(Dataset excerpts)
=== Section Start ===

/-- **The ahead tail envelope reproduces itself with margin.** Along an `(η, η)`-pseudo-flow at scale
ratio `2` on `[0, σ]` (`0 < σ ≤ c`) for a cancelling table with `|α| ≤ 1` on the shift set, if the start
energies ahead of the window obey `F₀_{i,k} ≤ Cg 2^{-7k}` (`k > Ka`), the top window shell stays under
`|S_{i,Ka}| ≤ M_{Ka}` on `[0, σ]`, and PC2, PC3 hold, then `∑_i F_{i,k}(s) ≤ (99/20) Cg 2^{-7k}` for every
`k > Ka` and `s ∈ [0, σ]` (see the module docstring for the proof).
[cite: Tao2016AveragedNS, §4 Lemma 4.1 (4.5), (4.9)–(4.10) with (4.3)] -/
theorem ahead_tail_envelope (h : PseudoFlowOn σ 1 α η η S₀ F₀ B₀ S F) (hσ : 0 < σ)
    {c Cg MKa : ℝ} {Ka : ℤ} (hσc : σ ≤ c) (hαc : IsCancellingCoeff α)
    (hα1 : ∀ (i₁ i₂ i₃ : Fin 4) (μ : ℤ × ℤ × ℤ), μ ∈ shiftSet → |α i₁ i₂ i₃ μ| ≤ 1)
    (hCg : 0 < Cg) (hPC2 : 2560 * c * MKa ^ 2 * (2 : ℝ) ^ (6 * (Ka : ℝ)) ≤ Real.sqrt Cg)
    (hPC3 : 51200 * c * Real.sqrt Cg ≤ (2 : ℝ) ^ ((Ka : ℝ) + 2))
    (hF₀ : ∀ i k, Ka < k → F₀ i k ≤ Cg * (2 : ℝ) ^ (-(7 : ℝ) * (k : ℝ)))
    (hwin : ∀ i, ∀ s ∈ Icc 0 σ, |S i Ka s| ≤ MKa) :
    ∀ k, Ka < k → ∀ s ∈ Icc 0 σ, ∑ i, F i k s ≤ 99 / 20 * (Cg * (2 : ℝ) ^ (-(7 : ℝ) * (k : ℝ))) := by
  have h2 : (1 + 1 : ℝ) = 2 := one_add_one_eq_two
  have hc : 0 < c := hσ.trans_le hσc
  set env : ℤ → ℝ := fun k => Cg * (2 : ℝ) ^ (-(7 : ℝ) * (k : ℝ)) with henv
  have henv_pos : ∀ k, 0 < env k := fun k => mul_pos hCg (Real.rpow_pos_of_pos two_pos _)
  have henv_succ : ∀ k : ℤ, env k = 128 * env (k + 1) := by
    intro k
    simp only [henv]
    have h128 : (128 : ℝ) = (2 : ℝ) ^ (7 : ℝ) := by
      rw [show (7 : ℝ) = ((7 : ℕ) : ℝ) by norm_num, Real.rpow_natCast]; norm_num
    rw [h128, mul_left_comm, ← Real.rpow_add two_pos]
    push_cast; ring_nf
  have hC64 := sum_abs_coeff_001_le hα1
  have hFcont : ∀ i k, ContinuousOn (F i k) (Icc 0 σ) := fun i k => (h.contDiffOn_F i k).continuousOn
  have hsumcont : ∀ k, ContinuousOn (fun s => ∑ i, F i k s) (Icc 0 σ) := fun k =>
    continuousOn_finsetSum _ fun i _ => hFcont i k
  -- the start energies, summed over modes
  have hF₀sum : ∀ k, Ka < k → ∑ i, F₀ i k ≤ 4 * env k := by
    intro k hk
    calc ∑ i, F₀ i k ≤ ∑ _i : Fin 4, env k := Finset.sum_le_sum fun i _ => hF₀ i k hk
      _ = 4 * env k := by simp
  -- the start budget above a shell K > Ka
  have hE₀ : ∀ K, Ka < K → ∀ L : ℕ, ∑ j ∈ Finset.range L, ∑ i, F₀ i (K + j) ≤ 512 / 127 * env K := by
    intro K hK L
    have hg0 : ∀ j : ℕ, 0 ≤ 4 * env (K + j) := fun j => by have := henv_pos (K + j); positivity
    have hstep : ∀ j : ℕ, 4 * env (K + j + 1) ≤ 1 / 128 * (4 * env (K + j)) := fun j => by
      rw [henv_succ (K + j)]; linarith
    have hgeom := geom_partial_sum_le (g := fun k => 4 * env k) (K := K) (by norm_num) (by norm_num)
      hg0 hstep L
    calc ∑ j ∈ Finset.range L, ∑ i, F₀ i (K + j) ≤ ∑ j ∈ Finset.range L, 4 * env (K + j) :=
          Finset.sum_le_sum fun j _ => hF₀sum (K + j) (by have := Int.natCast_nonneg j; linarith)
      _ ≤ 4 * env K / (1 - 1 / 128) := hgeom
      _ = 512 / 127 * env K := by ring
  -- IMPROVE: the bootstrap bound `≤ 5 env` on [0, t] improves to `≤ 99/20 env` on [0, t]
  have improve : ∀ t ∈ Icc 0 σ, 0 < t →
      (∀ k, Ka < k → ∀ u ∈ Icc 0 t, ∑ i, F i k u ≤ 5 * env k) →
      ∀ K, Ka < K → ∀ u ∈ Icc 0 t, ∑ i, F i K u ≤ 99 / 20 * env K := by
    intro t ht htpos hyp K hK u hu
    have ht' : PseudoFlowOn t 1 α η η S₀ F₀ B₀ S F := pseudoFlowOn_mono h htpos ht.2
    have htc : t ≤ c := ht.2.trans hσc
    -- amplitudes ahead on [0, t]
    have hQ : ∀ k, Ka < k → ∀ v ∈ Icc 0 t, ∀ i, |S i k v| ≤ Real.sqrt (10 * env k) := by
      intro k hk v hv i
      have hvσ : v ∈ Icc 0 σ := ⟨hv.1, hv.2.trans ht.2⟩
      have hFi : F i k v ≤ ∑ j, F j k v :=
        Finset.single_le_sum (f := fun j => F j k v) (fun j _ => h.nonneg_F j k v hvσ) (Finset.mem_univ i)
      have h5 := hyp k hk v hv
      have hlow := h.defect_lower i k v hvσ
      refine Real.abs_le_sqrt ?_
      linarith
    -- the shell energy is fed through the bond K-1 | K
    have hshell := pseudoFlowOn_shell_energy_le_tail ht' htpos one_pos hαc K (hE₀ K hK) le_rfl hu
    -- flux bound through the bond, with its clock budget
    have hflux : ∃ B : ℝ, 0 ≤ B ∧ c * B ≤ 9 / 10 * env K ∧
        ∀ v ∈ Icc 0 t, |botSum 1 α S (K - 1) v| ≤ B := by
      rcases lt_or_eq_of_le (show Ka + 1 ≤ K by omega) with hK2 | hK1
      · -- K ≥ Ka + 2: both factors of the bond flux sit ahead of the window
        refine ⟨2 * (2 : ℝ) ^ ((5 : ℝ) * ((K : ℝ) - 1) / 2) * Real.sqrt (10 * env K) * 64 *
            (5 * env (K - 1)), by have := henv_pos (K - 1); positivity, ?_, ?_⟩
        · have hb := flux_budget_ahead (x := (Ka : ℝ)) (y := (K : ℝ)) hc.le hCg hPC3
            (by have : ((Ka : ℝ) + 2 : ℝ) ≤ (K : ℝ) := by exact_mod_cast (show Ka + 2 ≤ K by omega)
                linarith)
          have e1 : env (K - 1) = Cg * (2 : ℝ) ^ (-(7 : ℝ) * ((K : ℝ) - 1)) := by
            simp only [henv]; push_cast; ring_nf
          rw [e1]
          exact hb
        · intro v hv
          have hvσ : v ∈ Icc 0 σ := ⟨hv.1, hv.2.trans ht.2⟩
          have hKm : Ka < K - 1 := by omega
          have hb := abs_botSum_le_energy 1 (by norm_num) α S F (K - 1) v
            (Q := Real.sqrt (10 * env K))
            (fun i => by rw [sub_add_cancel]; exact hQ K hK v hv i)
            (fun i => h.nonneg_F i (K - 1) v hvσ) (fun i => h.defect_lower i (K - 1) v hvσ)
          rw [h2] at hb
          have hcast : ((5 : ℝ) * ((K - 1 : ℤ) : ℝ) / 2) = (5 : ℝ) * ((K : ℝ) - 1) / 2 := by push_cast; ring
          rw [hcast] at hb
          refine hb.trans ?_
          have hE5 := hyp (K - 1) hKm v hv
          have hpos : 0 ≤ 2 * (2 : ℝ) ^ ((5 : ℝ) * ((K : ℝ) - 1) / 2) * Real.sqrt (10 * env K) := by
            positivity
          have hF0 : 0 ≤ ∑ i, F i (K - 1) v := Finset.sum_nonneg fun i _ => h.nonneg_F i _ v hvσ
          exact mul_le_mul (mul_le_mul_of_nonneg_left hC64 hpos) hE5 hF0 (by positivity)
      · -- K = Ka + 1: the lower factor is the top window shell
        refine ⟨(2 : ℝ) ^ ((5 : ℝ) * (Ka : ℝ) / 2) * MKa ^ 2 * Real.sqrt (10 * env K) * 64,
          by positivity, ?_, ?_⟩
        · have hb := flux_budget_top (x := (Ka : ℝ)) (M := MKa) hc.le hCg hPC2
          have e1 : env K = Cg * (2 : ℝ) ^ (-(7 : ℝ) * ((Ka : ℝ) + 1)) := by
            simp only [henv, ← hK1]; push_cast; ring_nf
          rw [e1]
          linarith
        · intro v hv
          have hvσ : v ∈ Icc 0 σ := ⟨hv.1, hv.2.trans ht.2⟩
          have hKa : K - 1 = Ka := by omega
          rw [hKa]
          have hMnn : 0 ≤ MKa := (abs_nonneg _).trans (hwin 0 v hvσ)
          have hb := abs_botSum_le_of_abs_le 1 (by norm_num) α S Ka v (P := MKa)
            (Q := Real.sqrt (10 * env K)) (fun i => hwin i v hvσ)
            (fun i => by rw [hK1]; exact hQ K hK v hv i)
          rw [h2] at hb
          refine hb.trans ?_
          have hpos : 0 ≤ (2 : ℝ) ^ ((5 : ℝ) * (Ka : ℝ) / 2) * MKa ^ 2 * Real.sqrt (10 * env K) := by
            positivity
          exact mul_le_mul_of_nonneg_left hC64 hpos
    obtain ⟨B, hB0, hcB, hBv⟩ := hflux
    -- the time integral of the flux
    have hint : ∫ v in (0 : ℝ)..u, botSum 1 α S (K - 1) v ≤ c * B := by
      have hle : ∀ v ∈ Set.uIoc (0 : ℝ) u, ‖botSum 1 α S (K - 1) v‖ ≤ B := by
        intro v hv
        rw [uIoc_of_le hu.1] at hv
        rw [Real.norm_eq_abs]
        exact hBv v ⟨hv.1.le, hv.2.trans hu.2⟩
      have h1 := intervalIntegral.norm_integral_le_of_norm_le_const hle
      rw [Real.norm_eq_abs, sub_zero, abs_of_nonneg hu.1] at h1
      have h3 : B * u ≤ B * c := mul_le_mul_of_nonneg_left (hu.2.trans htc) hB0
      linarith [le_abs_self (∫ v in (0 : ℝ)..u, botSum 1 α S (K - 1) v)]
    have := henv_pos K
    linarith
  -- REAL INDUCTION over [0, σ] on the bootstrap set
  set s : Set ℝ := {t | t ∈ Icc (0 : ℝ) σ ∧ ∀ k, Ka < k → ∑ i, F i k t ≤ 5 * env k} with hs_def
  have hs_sub : s ⊆ Icc 0 σ := fun t ht => ht.1
  have hs_closed : IsClosed (s ∩ Icc 0 σ) := by
    rw [inter_eq_left.mpr hs_sub]
    have hs_eq : s = ⋂ k : ℤ, {t | t ∈ Icc (0 : ℝ) σ ∧ (Ka < k → ∑ i, F i k t ≤ 5 * env k)} := by
      ext t
      simp only [hs_def, mem_setOf_eq, mem_iInter]
      exact ⟨fun ht k => ⟨ht.1, ht.2 k⟩, fun ht => ⟨(ht Ka).1, fun k hk => (ht k).2 hk⟩⟩
    rw [hs_eq]
    refine isClosed_iInter fun k => ?_
    by_cases hk : Ka < k
    · have hset : {t | t ∈ Icc (0 : ℝ) σ ∧ (Ka < k → ∑ i, F i k t ≤ 5 * env k)} =
          {t ∈ Icc (0 : ℝ) σ | ∑ i, F i k t ≤ 5 * env k} := by
        ext t; simp only [mem_setOf_eq]
        exact ⟨fun ht => ⟨ht.1, ht.2 hk⟩, fun ht => ⟨ht.1, fun _ => ht.2⟩⟩
      rw [hset]
      exact isClosed_Icc.isClosed_le (hsumcont k) continuousOn_const
    · have hset : {t | t ∈ Icc (0 : ℝ) σ ∧ (Ka < k → ∑ i, F i k t ≤ 5 * env k)} = Icc 0 σ := by
        ext t; simp only [mem_setOf_eq]
        exact ⟨fun ht => ht.1, fun ht => ⟨ht, fun hk' => absurd hk' hk⟩⟩
      rw [hset]
      exact isClosed_Icc
  -- time 0
  have h0bound : ∀ k, Ka < k → ∑ i, F i k 0 ≤ 4 * env k := by
    intro k hk
    have : ∑ i, F i k 0 = ∑ i, F₀ i k := Finset.sum_congr rfl fun i _ => h.init_F i k
    rw [this]; exact hF₀sum k hk
  have h0s : (0 : ℝ) ∈ s := by
    refine ⟨⟨le_rfl, hσ.le⟩, fun k hk => ?_⟩
    have := henv_pos k
    linarith [h0bound k hk]
  -- far shells are settled by the a priori decay (4.5)
  obtain ⟨Map, hMap0, hMap⟩ := pseudoFlowOn_uniform_bounds h (by norm_num)
  obtain ⟨Kfar, hKfar⟩ := exists_rpow_neg_mul_le_atTop (q := (2 : ℝ)) (s := 13)
    (ε := 5 * Cg / (4 * Map ^ 2 + 1)) one_lt_two (by norm_num) (by positivity)
  have hfar : ∀ k, Kfar ≤ k → ∀ u ∈ Icc 0 σ, ∑ i, F i k u ≤ 5 * env k := by
    intro k hk u hu
    have hq := hKfar k hk
    -- F i k u ≤ Map² 2^{-20k}
    have hFi : ∀ i, F i k u ≤ Map ^ 2 * (2 : ℝ) ^ (-(20 : ℝ) * (k : ℝ)) := by
      intro i
      have h1 := (hMap u hu i k).2.2.2
      rw [h2] at h1
      have hF0 := h.nonneg_F i k u hu
      have h3 := pow_le_pow_left₀ (Real.sqrt_nonneg _) h1 2
      rw [Real.sq_sqrt hF0, mul_pow, two_rpow_sq] at h3
      have e : (2 : ℝ) * (-(10 : ℝ) * (k : ℝ)) = -(20 : ℝ) * (k : ℝ) := by ring
      rwa [e] at h3
    have hsplit : (2 : ℝ) ^ (-(20 : ℝ) * (k : ℝ)) =
        (2 : ℝ) ^ (-((13 : ℝ) * (k : ℝ))) * (2 : ℝ) ^ (-(7 : ℝ) * (k : ℝ)) := by rw [← Real.rpow_add two_pos]; ring_nf
    have hq' : (4 * Map ^ 2 + 1) * (2 : ℝ) ^ (-((13 : ℝ) * (k : ℝ))) ≤ 5 * Cg := by
      have := mul_le_mul_of_nonneg_left hq (by positivity : (0 : ℝ) ≤ 4 * Map ^ 2 + 1)
      rwa [mul_div_cancel₀ _ (by positivity : (4 : ℝ) * Map ^ 2 + 1 ≠ 0)] at this
    calc ∑ i, F i k u ≤ ∑ _i : Fin 4, Map ^ 2 * (2 : ℝ) ^ (-(20 : ℝ) * (k : ℝ)) :=
          Finset.sum_le_sum fun i _ => hFi i
      _ = (4 * Map ^ 2 * (2 : ℝ) ^ (-((13 : ℝ) * (k : ℝ)))) * (2 : ℝ) ^ (-(7 : ℝ) * (k : ℝ)) := by
          rw [Finset.sum_const, Finset.card_univ, Fintype.card_fin, nsmul_eq_mul, hsplit]
          push_cast; ring
      _ ≤ (5 * Cg) * (2 : ℝ) ^ (-(7 : ℝ) * (k : ℝ)) := by
          exact mul_le_mul_of_nonneg_right (by nlinarith) (Real.rpow_nonneg zero_le_two _)
      _ = 5 * env k := by simp only [henv]; ring
  -- the induction
  have hIcc : Icc 0 σ ⊆ s := by
    refine hs_closed.Icc_subset_of_forall_mem_nhdsGT_of_Icc_subset h0s fun t ht hts => ?_
    -- improved bounds at time t
    have hgood : ∀ k, Ka < k → ∑ i, F i k t ≤ 99 / 20 * env k := by
      rcases ht.1.eq_or_lt with h0 | htpos
      · rw [← h0]
        intro k hk
        have := henv_pos k
        linarith [h0bound k hk]
      · have hyp : ∀ k, Ka < k → ∀ u ∈ Icc 0 t, ∑ i, F i k u ≤ 5 * env k :=
          fun k hk u hu => (hts hu).2 k hk
        exact fun k hk => improve t ⟨ht.1, ht.2.le⟩ htpos hyp k hk t ⟨ht.1, le_rfl⟩
    have hle : 𝓝[>] t ≤ 𝓝[Icc 0 σ] t := by
      rw [← nhdsWithin_Ioo_eq_nhdsGT ht.2]
      exact nhdsWithin_mono _ fun x hx => ⟨ht.1.trans hx.1.le, hx.2.le⟩
    have hev : ∀ᶠ u in 𝓝[>] t, ∀ k ∈ Finset.Ioo Ka Kfar, ∑ i, F i k u < 5 * env k := by
      refine (eventually_all_finset _).mpr fun k hk => ?_
      rw [Finset.mem_Ioo] at hk
      have hcont : ContinuousWithinAt (fun u => ∑ i, F i k u) (Icc 0 σ) t :=
        (hsumcont k).continuousWithinAt ⟨ht.1, ht.2.le⟩
      have hlt : ∑ i, F i k t < 5 * env k := by
        have := henv_pos k
        linarith [hgood k hk.1]
      exact (hcont.tendsto.eventually (gt_mem_nhds hlt)).filter_mono hle
    filter_upwards [hev, Icc_mem_nhdsGT ht.2] with u hu hu'
    have huI : u ∈ Icc 0 σ := ⟨ht.1.trans hu'.1, hu'.2⟩
    refine ⟨huI, fun k hk => ?_⟩
    by_cases hkf : Kfar ≤ k
    · exact hfar k hkf u huI
    · exact (hu k (Finset.mem_Ioo.mpr ⟨hk, lt_of_not_ge hkf⟩)).le
  -- conclusion
  intro k hk u hu
  have hyp : ∀ k, Ka < k → ∀ u ∈ Icc 0 σ, ∑ i, F i k u ≤ 5 * env k :=
    fun k hk u hu => (hIcc hu).2 k hk
  exact improve σ ⟨hσ.le, le_rfl⟩ hσ hyp k hk u hu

=== Section End ===

Task details:
Repeat the lines from the first one in the records through the line containing "if the start", exactly as written, and nothing else.

Reply to the task:
/-- **The ahead tail envelope reproduces itself with margin.** Along an `(η, η)`-pseudo-flow at scale
ratio `2` on `[0, σ]` (`0 < σ ≤ c`) for a cancelling table with `|α| ≤ 1` on the shift set, if the start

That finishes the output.